The “Dead” oils used in refining, those that have had oilfield gases removed, aren’t as susceptible to pressure variation as “live oils” that will “flash” oilfield gases at a pressure drop. This reduction in pressure and increase in gas is known to cause asphaltene precipitation in production. With insufficient backpressure on a hot oil in a crude preheat, an otherwise stable oil could experience a similar effect in the hotter exchangers. This would then also be a considered a “self-incompatible” crude.
One indication of the precipitation potential of asphaltenes is to run standard SARA (Saturates, Aromatics, Resins, and Asphaltenes) testing on each crude slate. As a rule of thumb, higher aromatics and resins decrease asphaltene precipitation and higher saturates and asphaltenes increase asphaltene precipitation.
There is not agreement in the industry as to the effect of temperature on asphaltene solubility. Some data suggests the solubility is improved with higher temperature, whereas other data suggests higher temperature causes the stabilizing resins to be pulled away from the asphaltenes. Regardless, if an asphaltene precipitates at some lower temperature but doesn’t adsorb onto a tube surface, and if it could resolubilize into the oil, the time necessary to go back into solution is longer than the residence time available in a preheat. Inevitably the insoluble asphaltenes will adsorb (stick) onto hot tubes. Once that happens, at the higher temperatures, the asphaltenes and any still-associated resins will begin the process of dehydrogenating to coke, which cannot be resolubilized.
Different types of flocculation tests can be done, using varying ratios of heptane/toluene to provide a relative scale for the precipitation potential for any given sample of crude oil or crude oil blend. Similarly, the same tests can be used on blends of various crude oils. Since one crude oil may have a low asphaltene and resin content, and another may be rich in resins but with a different asphaltene structure, size and morphology, interpolating their values to determine the potential for fouling can’t be done linearly. However, Irwin Wiehe with Soluble Solutions out of Gladstone, NJ, has published, with some authority, a procedure for testing individual crudes and predicting the precipitation potential of their blends.
Jim Johnson (Marathon Petroleum)
One of our refineries has experienced serious problems with oil and solids undercarry while processing bitumen crudes along with some asphalt destabilization due to mixing lighter paraffinic crudes with very heavy crudes.

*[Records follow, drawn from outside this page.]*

import Mathlib

/-!
# Line `Sketch` of crux `PhononMeanFreePath.CoherentDephasing` (stmt-AtomisticToContinuum-11810): the telescoping arithmetic

Helper file (pure real analysis, no chain objects) for the lead's skeleton `Cruxes/CoherentDephasing/Lines/Sketch.lean`:
the sorry-free composition of the line's block Beer–Lambert law. At one parameter point let `J_N b` be the time-integrated
coherent energy flux through bond `b` of the `(N+1)`-site chain, `A_N b` the work absorbed strictly to its right and
`D_N = γ ∫₀^∞ m_N²` the far-bath dissipation of the mean field, tied by the right energy balance `J_N b = D_N + A_N b`.

* `max_flux_step` — block absorption `A b - A b' ≥ (1-θ)·max(J b, 0)` for `b' ≥ b + L₀` gives
  `max(J b', 0) ≤ θ·max(J b, 0)`;
* `max_flux_iter` — telescoping along `i₀, i₀ + L₀, …, i₀ + k L₀`: `max(J (i₀ + kL₀), 0) ≤ θ^k max(J i₀, 0)`;
* `dissipation_le_geometric` — with a head bound `J b ≤ B` (`b < L₀`) and a contact bound `A b₁ ≥ -C·max(J b₁, 0)` at
  `b₁ = N-1-L₁`: `D_N ≤ (1+C)·max(B,0)·θ^{(N-1-L₁)/L₀}`;
* `tendsto_natMul_pow_div` — `N · θ^{(N-c)/L} → 0` for `0 ≤ θ < 1`, `L ≥ 1` (natural-number division).

Everything is stated for abstract real families, so that the skeleton's assembly `CoherentDephasing_of` is a few lines.
-/

noncomputable section

open Filter Topology

namespace Summit.AtomisticToContinuum.FouriersLaw.Theorems.CoherentDephasing.Telescoping


section Telescoping

variable {N : ℕ} {J A : Fin N → ℝ} {D θ : ℝ} {L₀ : ℕ}

/-- [folklore] One Beer–Lambert step: right balance `J = D + A` and block absorption give
`max(J b', 0) ≤ θ·max(J b, 0)` for bulk pairs `b' ≥ b + L₀`, `b' + L₀ ≤ N`. -/
theorem max_flux_step (hθ : 0 ≤ θ) (hRB : ∀ b : Fin N, J b = D + A b)
    (hblock : ∀ b b' : Fin N, (b : ℕ) + L₀ ≤ (b' : ℕ) → (b' : ℕ) + L₀ ≤ N →
      (1 - θ) * max (J b) 0 ≤ A b - A b')
    {b b' : Fin N} (h : (b : ℕ) + L₀ ≤ (b' : ℕ)) (h' : (b' : ℕ) + L₀ ≤ N) :
    max (J b') 0 ≤ θ * max (J b) 0 := by
  have hb := hblock b b' h h'
  have hJ : J b' = J b - (A b - A b') := by rw [hRB b, hRB b']; ring
  have hm : 0 ≤ max (J b) 0 := le_max_right _ _
  refine max_le ?_ (mul_nonneg hθ hm)
  rw [hJ]
  rcases le_or_gt 0 (J b) with hpos | hneg
  · rw [max_eq_left hpos] at hb ⊢
    nlinarith
  · rw [max_eq_right hneg.le] at hb ⊢
    nlinarith

/-- [folklore] Telescoping the block law: `max(J (i₀ + k L₀), 0) ≤ θ^k · max(J i₀, 0)` along the chain of bonds
`i₀, i₀ + L₀, …, i₀ + k L₀` (as long as the last one is at least `L₀` bonds from the far end). -/
theorem max_flux_iter (hL₀ : 0 < L₀) (hθ : 0 ≤ θ) (hRB : ∀ b : Fin N, J b = D + A b)
    (hblock : ∀ b b' : Fin N, (b : ℕ) + L₀ ≤ (b' : ℕ) → (b' : ℕ) + L₀ ≤ N →
      (1 - θ) * max (J b) 0 ≤ A b - A b')
    (i₀ : ℕ) : ∀ (k : ℕ) (hk : i₀ + k * L₀ + L₀ ≤ N),
      max (J ⟨i₀ + k * L₀, by omega⟩) 0 ≤ θ ^ k * max (J ⟨i₀, by omega⟩) 0 := by
  intro k
  induction k with
  | zero => intro hk; simp
  | succ k ih =>
    intro hk
    have hmul : (k + 1) * L₀ = k * L₀ + L₀ := by rw [Nat.add_mul, one_mul]
    have hk' : i₀ + k * L₀ + L₀ ≤ N := by rw [hmul] at hk; omega
    have hlt' : i₀ + (k + 1) * L₀ < N := by rw [hmul] at hk ⊢; omega
    have hstep := max_flux_step hθ hRB hblock (b := ⟨i₀ + k * L₀, by omega⟩) (b' := ⟨i₀ + (k + 1) * L₀, hlt'⟩)
      (by simp only [hmul]; omega) hk
    calc max (J ⟨i₀ + (k + 1) * L₀, hlt'⟩) 0 ≤ θ * max (J ⟨i₀ + k * L₀, by omega⟩) 0 := hstep
      _ ≤ θ * (θ ^ k * max (J ⟨i₀, by omega⟩) 0) := mul_le_mul_of_nonneg_left (ih hk') hθ
      _ = θ ^ (k + 1) * max (J ⟨i₀, by omega⟩) 0 := by ring

end Telescoping

/-- [folklore] **Geometric bound on the bath dissipation at the far end.** At one parameter point, if for every `N` the right
balance `J_N b = D_N + A_N b` holds for all bonds, the bulk block law holds with `(L₀, θ)`, the head bound with `B` on the
first `L₀` bonds and the contact bound with `(L₁, C)`, `L₀ ≤ L₁ + 1`, then `D_N ≤ (1+C)·max(B,0)·θ^{(N-1-L₁)/L₀}` for
`N ≥ L₁ + 1` (natural-number division). -/
theorem dissipation_le_geometric :
    ∀ (J A : (N : ℕ) → Fin N → ℝ) (D : ℕ → ℝ) (θ B C : ℝ) (L₀ L₁ : ℕ), 0 < L₀ → 0 ≤ θ → 0 ≤ C → L₀ ≤ L₁ + 1 →
      (∀ (N : ℕ) (b : Fin N), J N b = D N + A N b) →
      (∀ (N : ℕ) (b b' : Fin N), (b : ℕ) + L₀ ≤ (b' : ℕ) → (b' : ℕ) + L₀ ≤ N →
        (1 - θ) * max (J N b) 0 ≤ A N b - A N b') →
      (∀ (N : ℕ) (b : Fin N), (b : ℕ) < L₀ → J N b ≤ B) →
      (∀ (N : ℕ) (b : Fin N), (b : ℕ) + 1 + L₁ = N → -(C * max (J N b) 0) ≤ A N b) →
      ∀ N : ℕ, L₁ + 1 ≤ N → D N ≤ (1 + C) * max B 0 * θ ^ ((N - 1 - L₁) / L₀) := by
  intro J A D θ B C L₀ L₁ hL₀ hθ hC hL hRB hblock hhead hcontact N hN
  -- the reference bond `b₁ = N - 1 - L₁ = i₀ + k L₀` with `i₀ < L₀`
  set b₁ : ℕ := N - 1 - L₁ with hb₁
  have hb₁N : b₁ + L₀ ≤ N := by omega
  set k : ℕ := b₁ / L₀ with hk
  set i₀ : ℕ := b₁ % L₀ with hi₀
  have hdecomp : i₀ + k * L₀ = b₁ := by
    have := Nat.mod_add_div b₁ L₀
    rw [hi₀, hk]; linarith [Nat.mod_add_div b₁ L₀, mul_comm L₀ (b₁ / L₀)]
  have hi₀L : i₀ < L₀ := Nat.mod_lt _ hL₀
  have hkN : i₀ + k * L₀ + L₀ ≤ N := by omega
  have hkN' : i₀ + k * L₀ < N := by omega
  have hiter := max_flux_iter (N := N) (J := J N) (A := A N) (D := D N) hL₀ hθ (hRB N) (hblock N) i₀ k hkN
  have hhead' : max (J N ⟨i₀, by omega⟩) 0 ≤ max B 0 :=
    max_le_max (hhead N ⟨i₀, by omega⟩ hi₀L) le_rfl
  have hθk : 0 ≤ θ ^ k := pow_nonneg hθ k
  have hmaxb₁ : max (J N ⟨i₀ + k * L₀, hkN'⟩) 0 ≤ θ ^ k * max B 0 :=
    hiter.trans (mul_le_mul_of_nonneg_left hhead' hθk)
  -- contact: `D = J b₁ - A b₁ ≤ (1 + C) max(J b₁, 0)`
  have hc := hcontact N ⟨i₀ + k * L₀, hkN'⟩ (by simp only; omega)
  have hD : D N = J N ⟨i₀ + k * L₀, hkN'⟩ - A N ⟨i₀ + k * L₀, hkN'⟩ := by rw [hRB N]; ring
  have hJle : J N ⟨i₀ + k * L₀, hkN'⟩ ≤ max (J N ⟨i₀ + k * L₀, hkN'⟩) 0 := le_max_left _ _
  have hm0 : 0 ≤ max (J N ⟨i₀ + k * L₀, hkN'⟩) 0 := le_max_right _ _
  have hkey : D N ≤ (1 + C) * max (J N ⟨i₀ + k * L₀, hkN'⟩) 0 := by rw [hD]; nlinarith
  show D N ≤ (1 + C) * max B 0 * θ ^ k
  calc D N ≤ (1 + C) * max (J N ⟨i₀ + k * L₀, hkN'⟩) 0 := hkey
    _ ≤ (1 + C) * (θ ^ k * max B 0) := mul_le_mul_of_nonneg_left hmaxb₁ (by linarith)
    _ = (1 + C) * max B 0 * θ ^ k := by ring

/-- [folklore] `N · θ^{(N - c)/L} → 0` for `0 ≤ θ < 1`, `L ≥ 1` (natural-number division): `N ≤ L((N-c)/L + 1) + c` and
`(m + 1) θ^m, θ^m → 0`. -/
theorem tendsto_natMul_pow_div :
    ∀ (θ : ℝ), 0 ≤ θ → θ < 1 → ∀ (L : ℕ), 0 < L → ∀ c : ℕ,
      Filter.Tendsto (fun N : ℕ => (N : ℝ) * θ ^ ((N - c) / L)) Filter.atTop (nhds 0) := by
  intro θ hθ hθ1 L hL c
  -- comparison sequence in the variable `m = (N - c) / L`
  have hg : Tendsto (fun m : ℕ => ((L : ℝ) * (m + 1) + c) * θ ^ m) atTop (𝓝 0) := by
    have h1 := tendsto_self_mul_const_pow_of_lt_one hθ hθ1
    have h2 := tendsto_pow_atTop_nhds_zero_of_lt_one hθ hθ1
    have h3 : Tendsto (fun m : ℕ => (L : ℝ) * ((m : ℝ) * θ ^ m) + ((L : ℝ) + c) * θ ^ m) atTop (𝓝 0) := by
      have := (h1.const_mul (L : ℝ)).add (h2.const_mul ((L : ℝ) + c))
      simpa using this
    refine h3.congr fun m => ?_
    ring
  have hm : Tendsto (fun N : ℕ => (N - c) / L) atTop atTop :=
    (Nat.tendsto_div_const_atTop hL.ne').comp (tendsto_sub_atTop_nat c)
  have hcomp := hg.comp hm
  refine squeeze_zero' (Eventually.of_forall fun N => by positivity) ?_ hcomp
  filter_upwards [eventually_ge_atTop c] with N hNc
  simp only [Function.comp_apply]
  have hθm : 0 ≤ θ ^ ((N - c) / L) := pow_nonneg hθ _
  refine mul_le_mul_of_nonneg_right ?_ hθm
  -- `N ≤ L * ((N - c)/L + 1) + c`
  have hnat : N ≤ L * ((N - c) / L + 1) + c := by
    have h1 : (N - c) % L < L := Nat.mod_lt _ hL
    have h2 := Nat.mod_add_div (N - c) L
    have h3 : N - c < L * ((N - c) / L + 1) := by
      rw [mul_add, mul_one]; omega
    omega
  have : (N : ℝ) ≤ (L : ℝ) * (((N - c) / L : ℕ) + 1) + c := by exact_mod_cast hnat
  simpa using this


end Summit.AtomisticToContinuum.FouriersLaw.Theorems.CoherentDephasing.Telescoping

end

Increased fouling was observed in the pre-heat circuit during these episodes, however due to the effect on the wastewater treatment plant we were not able to assess the contribution of crude compatibility to the observed fouling. Efforts were concentrated on attacking the effect on the desalter operation. Marathon is a member of the Canadian Crude Quality Technical Association and through that group we understand that there are no correlations currently available that reliably predict fouling. The CCQTA is currently embarking on a project to better assess crude compatibility and one of the deliverables is to develop a fouling correlation.